Let PQ be a focal chord of the parabola y2 = 36x of length 100, making an acute angle with the positive x-axis. Let the ordinate of P be positive and M be the point on the line segment PQ such that PM:MQ = 3:1. Then which of the following points does \(\underline{NOT}\) lie on the line passing through M and perpendicular to the line PQ?
- (3,33)
- (-6, 45)
- (-3, 43)
- (6,29)
The Correct Option is C
Solution and Explanation
Parametric form and focal chord:
The parabola is \(y^2 = 36x\). Its focus is \((9,0)\). A chord through the focus is a focal chord. In the standard form \(y^2 = 4ax\) with \(a=9\), points are \(\bigl(9t^2,\,18t\bigr)\). A known result: if \(P\) corresponds to parameter \(t_1\) and \(Q\) to \(t_2,\) then \(PQ\) is a focal chord iff \(t_1\,t_2 = -1.\)

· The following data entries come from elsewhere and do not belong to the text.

/-- A cell mass is a difference of two values of the counting function. [folklore] -/
theorem cellMass_eq_sub (wt : ℕ → ℝ) (hR : 1 ≤ R) (hM : 0 < M) (j : ℕ) :
    cellMass wt R M j = massUpTo wt (cellUpper R M j) - massUpTo wt (cellLower R M j) := by
  rw [cellMass, cell, massUpTo, massUpTo, eq_sub_iff_add_eq, add_comm, ← Finset.sum_union]
  · congr 1
    ext u
    simp only [Finset.mem_union, Finset.mem_Icc, Finset.mem_Ioc]
    have := cellLower_le_cellUpper hR hM j
    omega
  · rw [Finset.disjoint_left]
    intro u h1 h2
    rw [Finset.mem_Icc] at h1; rw [Finset.mem_Ioc] at h2
    omega

/-- **Cell masses from the counting function**: if `|M(⌊y⌋) − c log y| ≤ ε c log y + E` for
`y ≥ 1`, then every cell mass is `c (log R)/M` up to `2(ε c log R + E)`. [folklore] -/
theorem abs_cellMass_sub_le {wt : ℕ → ℝ} {c ε E : ℝ} (hc : 0 ≤ c) (hε : 0 ≤ ε)
    (hwt : ∀ y : ℝ, 1 ≤ y → |massUpTo wt ⌊y⌋₊ - c * Real.log y| ≤ ε * c * Real.log y + E)
    (hR : 1 < R) (hM : 0 < M) {j : ℕ} (hj : j < M) :
    |cellMass wt R M j - c * Real.log R / M| ≤ 2 * (ε * c * Real.log R + E) := by
  have hlogR : 0 < Real.log R := Real.log_pos hR
  have hR0 : 0 < R := by linarith
  have hM' : (0:ℝ) < M := by exact_mod_cast hM
  -- the bound at a threshold `y = R^{s}`, `0 ≤ s ≤ 1`
  have hth : ∀ s : ℝ, 0 ≤ s → s ≤ 1 →
      |massUpTo wt ⌊R ^ s⌋₊ - c * (s * Real.log R)| ≤ ε * c * Real.log R + E := by
    intro s hs0 hs1
    have hy : 1 ≤ R ^ s := Real.one_le_rpow hR.le hs0
    have := hwt (R ^ s) hy
    rw [Real.log_rpow hR0] at this
    refine this.trans ?_
    have : ε * c * (s * Real.log R) ≤ ε * c * Real.log R := by
      have : s * Real.log R ≤ Real.log R := by nlinarith
      exact mul_le_mul_of_nonneg_left this (by positivity)
    linarith
  rw [cellMass_eq_sub wt hR.le hM]
  have hup := hth (((j : ℝ) + 1) / M) (by positivity)
    (by rw [div_le_one hM']; exact_mod_cast Nat.succ_le_of_lt hj)
  unfold cellUpper
  rcases Nat.eq_zero_or_pos j with rfl | hpos
  · have h0 : massUpTo wt 0 = 0 := by simp [massUpTo]
    rw [cellLower, if_pos rfl, h0, sub_zero]
    simp only [Nat.cast_zero, zero_add] at hup ⊢
    have e : c * (1 / (M : ℝ) * Real.log R) = c * Real.log R / M := by ring
    rw [e] at hup
    linarith [abs_nonneg (massUpTo wt ⌊R ^ (1 / (M : ℝ))⌋₊ - c * Real.log R / M)]
  · have hlow := hth ((j : ℝ) / M) (by positivity) (by rw [div_le_one hM']; exact_mod_cast hj.le)
    rw [cellLower, if_neg hpos.ne']
    have e : c * (((j : ℝ) + 1) / M * Real.log R) - c * ((j : ℝ) / M * Real.log R) = c * Real.log R / M := by ring
    calc |massUpTo wt ⌊R ^ (((j : ℝ) + 1) / M)⌋₊ - massUpTo wt ⌊R ^ ((j : ℝ) / M)⌋₊ - c * Real.log R / M|
        = |(massUpTo wt ⌊R ^ (((j : ℝ) + 1) / M)⌋₊ - c * (((j : ℝ) + 1) / M * Real.log R)) -
            (massUpTo wt ⌊R ^ ((j : ℝ) / M)⌋₊ - c * ((j : ℝ) / M * Real.log R))| := by
          rw [← e]; ring_nf
      _ ≤ _ := abs_sub _ _
      _ ≤ _ := by linarith

end Cells


/-! ### The weighted sum over integer tuples and its grid decomposition -/

section Grid

variable {k' : ℕ} {R : ℝ} {M : ℕ}

/-- Cell vectors `j ∈ [0, M)^{k'}`. [folklore] -/
def cellVecs (k' M : ℕ) : Finset (Fin k' → ℕ) := Fintype.piFinset fun _ : Fin k' => Finset.range M

/-- The integer tuples whose coordinates lie in the cells `j i`. [folklore] -/
noncomputable def cellBox (R : ℝ) (M : ℕ) (j : Fin k' → ℕ) : Finset (Fin k' → ℕ) :=
  Fintype.piFinset fun i => cell R M (j i)

/-- Logarithmic position `t_u = (log uᵢ / log R)ᵢ` of an integer tuple. [cite: MaynardAnnals2015, proof of Lemma 6.2] -/
noncomputable def logPos (R : ℝ) (u : Fin k' → ℕ) : Fin k' → ℝ := fun i => Real.log (u i) / Real.log R

/-- **The weighted sum** `Σ = ∑_{u ∈ [1,R]^{k'}} (∏ᵢ wtᵢ(uᵢ)) G(log u₁/log R, …)` — the shape of the
main terms of Maynard's Lemmas 6.2, 6.3 ((6.5), (6.12)). [cite: MaynardAnnals2015, proof of Lemma 6.2] -/
noncomputable def weightedSum (wt : Fin k' → ℕ → ℝ) (R : ℝ) (G : (Fin k' → ℝ) → ℝ) : ℝ :=
  ∑ u ∈ maynardBox k' R, (∏ i, wt i (u i)) * G (logPos R u)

Coordinates of \(P\) and \(Q\):
Let \[ P = \bigl(9t^2,\,18t\bigr), \quad Q = \Bigl(9\bigl(-\tfrac{1}{t}\bigr)^2,\,18\bigl(-\tfrac{1}{t}\bigr)\Bigr), \] so that \(t \cdot \bigl(-\tfrac{1}{t}\bigr) = -1\). Imposing \(PQ=100\) and the condition that \(P\) has positive ordinate, we arrive (from the given steps or direct calculation) at \[ P = (81,\,54), \quad Q = (1,\,-6). \] They do lie on \(y^2=36x\), pass through \((9,0)\), and are 100 units apart.

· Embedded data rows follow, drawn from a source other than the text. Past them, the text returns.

/-- **`C_g(n) = C_{g₊}(n) + C_{g₋}(n)`** for every lag, `g₊ = ½(g + g∘σ)`, `g₋ = ½(g − g∘σ)`,
`g` square-integrable, `w, q > 0` measurable integrable (`∫ q = 1`), `w ∘ σ = w`, `q ∘ σ = q`. -/
theorem autocov_parity_split (hσ : MeasurePreserving σ μ μ) (hσσ : ∀ x, σ (σ x) = x)
    (hw0 : ∀ t, 0 < w t) (hwm : Measurable w) (hwi : Integrable w μ) (hw : ∀ t, w (σ t) = w t)
    (hq0 : ∀ t, 0 < q t) (hqm : Measurable q) (hqi : Integrable q μ) (hq1 : ∫ z, q z ∂μ = 1)
    (hq : ∀ t, q (σ t) = q t) {g : X → ℝ} (hgm : Measurable g)
    (hg2 : Integrable (fun t => g t ^ 2 * w t) μ) (n : ℕ) :
    ∫ x, g x * ((imhOp μ w q)^[n] g) x * w x ∂μ
      = ∫ x, (fun s => (g s + g (σ s)) / 2) x
            * ((imhOp μ w q)^[n] (fun s => (g s + g (σ s)) / 2)) x * w x ∂μ
        + ∫ x, (fun s => (g s - g (σ s)) / 2) x
            * ((imhOp μ w q)^[n] (fun s => (g s - g (σ s)) / 2)) x * w x ∂μ := by
  -- the two parts are square-integrable, of parities `+1` and `−1`
  obtain ⟨hgσm, hgσ2⟩ := sqClass_comp_symm hσ hσσ hw hgm hg2
  have hA : Measurable g ∧ Integrable (fun t => g t ^ 2 * w t) μ := ⟨hgm, hg2⟩
  have hAσ : Measurable (fun s => g (σ s)) ∧ Integrable (fun t => g (σ t) ^ 2 * w t) μ := ⟨hgσm, hgσ2⟩
  have hplus : Measurable (fun s => (g s + g (σ s)) / 2)
      ∧ Integrable (fun t => ((g t + g (σ t)) / 2) ^ 2 * w t) μ := by
    have h1 := sqClass_comb hw0 hwm (1 : ℝ) hA hAσ
    refine ⟨(hgm.add hgσm).div_const 2, ?_⟩
    have h2 := h1.2.const_mul (1 / 4)
    refine h2.congr (Eventually.of_forall fun t => ?_)
    show 1 / 4 * ((g t + 1 * g (σ t)) ^ 2 * w t) = ((g t + g (σ t)) / 2) ^ 2 * w t
    ring
  have hminus : Measurable (fun s => (g s - g (σ s)) / 2)
      ∧ Integrable (fun t => ((g t - g (σ t)) / 2) ^ 2 * w t) μ := by
    have h1 := sqClass_comb hw0 hwm (-1 : ℝ) hA hAσ
    refine ⟨(hgm.sub hgσm).div_const 2, ?_⟩
    have h2 := h1.2.const_mul (1 / 4)
    refine h2.congr (Eventually.of_forall fun t => ?_)
    show 1 / 4 * ((g t + -1 * g (σ t)) ^ 2 * w t) = ((g t - g (σ t)) / 2) ^ 2 * w t
    ring
  have hpar_p : ∀ x, (fun s => (g s + g (σ s)) / 2) (σ x) = (1 : ℝ) * (fun s => (g s + g (σ s)) / 2) x :=
    fun x => by simp only [hσσ]; ring
  have hpar_m : ∀ x, (fun s => (g s - g (σ s)) / 2) (σ x) = (-1 : ℝ) * (fun s => (g s - g (σ s)) / 2) x :=
    fun x => by simp only [hσσ]; ring
  -- iterates of each part: square-integrable (stab) with the same parity
  have hstab := sqClass_stab hw0 hwm hwi hq0 hqm hqi hq1
  have hlin := sqClass_lin hw0 hwm hwi hq0 hqm hqi
  have hiter : ∀ {v : X → ℝ}, (Measurable v ∧ Integrable (fun t => v t ^ 2 * w t) μ) →
      ∀ k, Measurable ((imhOp μ w q)^[k] v) ∧ Integrable (fun t => ((imhOp μ w q)^[k] v) t ^ 2 * w t) μ := by
    intro v hv k
    induction k with
    | zero => simpa using hv
    | succ k ih => rw [Function.iterate_succ']; exact hstab ih
  -- linearity of the iterates on the class: `Kⁿ(u + v) = Kⁿu + Kⁿv`
  have hiter_add : ∀ k x, ((imhOp μ w q)^[k] g) x
      = ((imhOp μ w q)^[k] (fun s => (g s + g (σ s)) / 2)) x
        + ((imhOp μ w q)^[k] (fun s => (g s - g (σ s)) / 2)) x := by
    intro k
    induction k with
    | zero => intro x; simp only [Function.iterate_zero, id_eq]; ring
    | succ k ih =>
      intro x
      have e : (imhOp μ w q)^[k] g
          = fun s => ((imhOp μ w q)^[k] (fun s => (g s + g (σ s)) / 2)) s
            + 1 * ((imhOp μ w q)^[k] (fun s => (g s - g (σ s)) / 2)) s := funext fun s => by
        rw [ih s]; ring
      rw [Function.iterate_succ_apply', Function.iterate_succ_apply', Function.iterate_succ_apply', e,
        hlin 1 (hiter hplus k) (hiter hminus k) x]
      ring
  -- expand `C_g(n)` and kill the cross terms by parity
  have hPe := hiter hplus n
  have hMe := hiter hminus n
  have hKp : ∀ x, ((imhOp μ w q)^[n] (fun s => (g s + g (σ s)) / 2)) (σ x)
      = ((imhOp μ w q)^[n] (fun s => (g s + g (σ s)) / 2)) x := fun x => by
    have h := imhOp_iterate_parity hσ hσσ hw hq (μ := μ) (v := fun s => (g s + g (σ s)) / 2)
      (c := 1) hpar_p n x
    rw [h, one_mul]
  have hKm : ∀ x, ((imhOp μ w q)^[n] (fun s => (g s - g (σ s)) / 2)) (σ x)
      = -((imhOp μ w q)^[n] (fun s => (g s - g (σ s)) / 2)) x := fun x => by
    have h := imhOp_iterate_parity hσ hσσ hw hq (μ := μ) (v := fun s => (g s - g (σ s)) / 2)
      (c := -1) hpar_m n x
    rw [h]; ring
  have hp' : ∀ x, (fun s => (g s + g (σ s)) / 2) (σ x) = (fun s => (g s + g (σ s)) / 2) x :=
    fun x => by rw [hpar_p, one_mul]
  have hm' : ∀ x, (fun s => (g s - g (σ s)) / 2) (σ x) = -(fun s => (g s - g (σ s)) / 2) x :=
    fun x => by rw [hpar_m]; ring
  have hcross1 : ∫ x, (fun s => (g s + g (σ s)) / 2) x
      * ((imhOp μ w q)^[n] (fun s => (g s - g (σ s)) / 2)) x * w x ∂μ = 0 :=
    integral_mul_mul_eq_zero_of_parity hσ hσσ hw hp' hKm
  have hcross2 : ∫ x, (fun s => (g s - g (σ s)) / 2) x
      * ((imhOp μ w q)^[n] (fun s => (g s + g (σ s)) / 2)) x * w x ∂μ = 0 := by
    have h := integral_mul_mul_eq_zero_of_parity hσ hσσ hw (μ := μ)
      (v := fun s => (g s - g (σ s)) / 2) hKp hm'
    rw [← h]
    exact integral_congr_ae (Eventually.of_forall fun x => by ring)
  have I11 := sqClass_int hw0 hwm hplus hPe
  have I12 := sqClass_int hw0 hwm hplus hMe
  have I21 := sqClass_int hw0 hwm hminus hPe
  have I22 := sqClass_int hw0 hwm hminus hMe
  have e : ∀ x, g x * ((imhOp μ w q)^[n] g) x * w x
      = ((fun s => (g s + g (σ s)) / 2) x * ((imhOp μ w q)^[n] (fun s => (g s + g (σ s)) / 2)) x * w x
        + (fun s => (g s + g (σ s)) / 2) x * ((imhOp μ w q)^[n] (fun s => (g s - g (σ s)) / 2)) x * w x)
        + ((fun s => (g s - g (σ s)) / 2) x * ((imhOp μ w q)^[n] (fun s => (g s + g (σ s)) / 2)) x * w x
        + (fun s => (g s - g (σ s)) / 2) x * ((imhOp μ w q)^[n] (fun s => (g s - g (σ s)) / 2)) x * w x) :=
    fun x => by
      rw [hiter_add n x]
      have hg : g x = (fun s => (g s + g (σ s)) / 2) x + (fun s => (g s - g (σ s)) / 2) x := by
        simp only []; ring
      rw [hg]
      ring
  have I1 : Integrable (fun x =>
      (fun s => (g s + g (σ s)) / 2) x * ((imhOp μ w q)^[n] (fun s => (g s + g (σ s)) / 2)) x * w x
        + (fun s => (g s + g (σ s)) / 2) x * ((imhOp μ w q)^[n] (fun s => (g s - g (σ s)) / 2)) x * w x) μ :=
    I11.add I12
  have I2 : Integrable (fun x =>
      (fun s => (g s - g (σ s)) / 2) x * ((imhOp μ w q)^[n] (fun s => (g s + g (σ s)) / 2)) x * w x
        + (fun s => (g s - g (σ s)) / 2) x * ((imhOp μ w q)^[n] (fun s => (g s - g (σ s)) / 2)) x * w x) μ :=
    I21.add I22
  rw [integral_congr_ae (Eventually.of_forall e), integral_add I1 I2, integral_add I11 I12,
    integral_add I21 I22, hcross1, hcross2]
  ring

Point \(M\) such that \(PM:MQ = 3:1\):
Since \(M\) divides \(PQ\) in the ratio \(3:1\), it is found using the section formula: \[ M = P + \frac{3}{4}\,(Q - P) = (81,\,54) + \frac{3}{4}\,\bigl((1,\,{-6}) - (81,\,54)\bigr) = (21,\,9). \]
Line perpendicular to \(PQ\) through \(M\):
The slope of \(PQ\) is \[ \frac{54 - (-6)}{81 - 1} = \frac{60}{80} = \tfrac{3}{4}. \] Hence a line perpendicular to \(PQ\) has slope \(-\tfrac{4}{3}\). The equation of the perpendicular through \(M=(21,9)\) is: \[ y - 9 = -\tfrac{4}{3}\,\bigl(x - 21\bigr), \] so \[ y = -\tfrac{4}{3}\,x + 37. \]
Checking given points: We substitute each point \((x,y)\) into \(y = -\tfrac{4}{3}x + 37\):
\((3,33)\): \(-\tfrac{4}{3}\cdot 3 + 37 = -4 + 37 = 33.\) Matches.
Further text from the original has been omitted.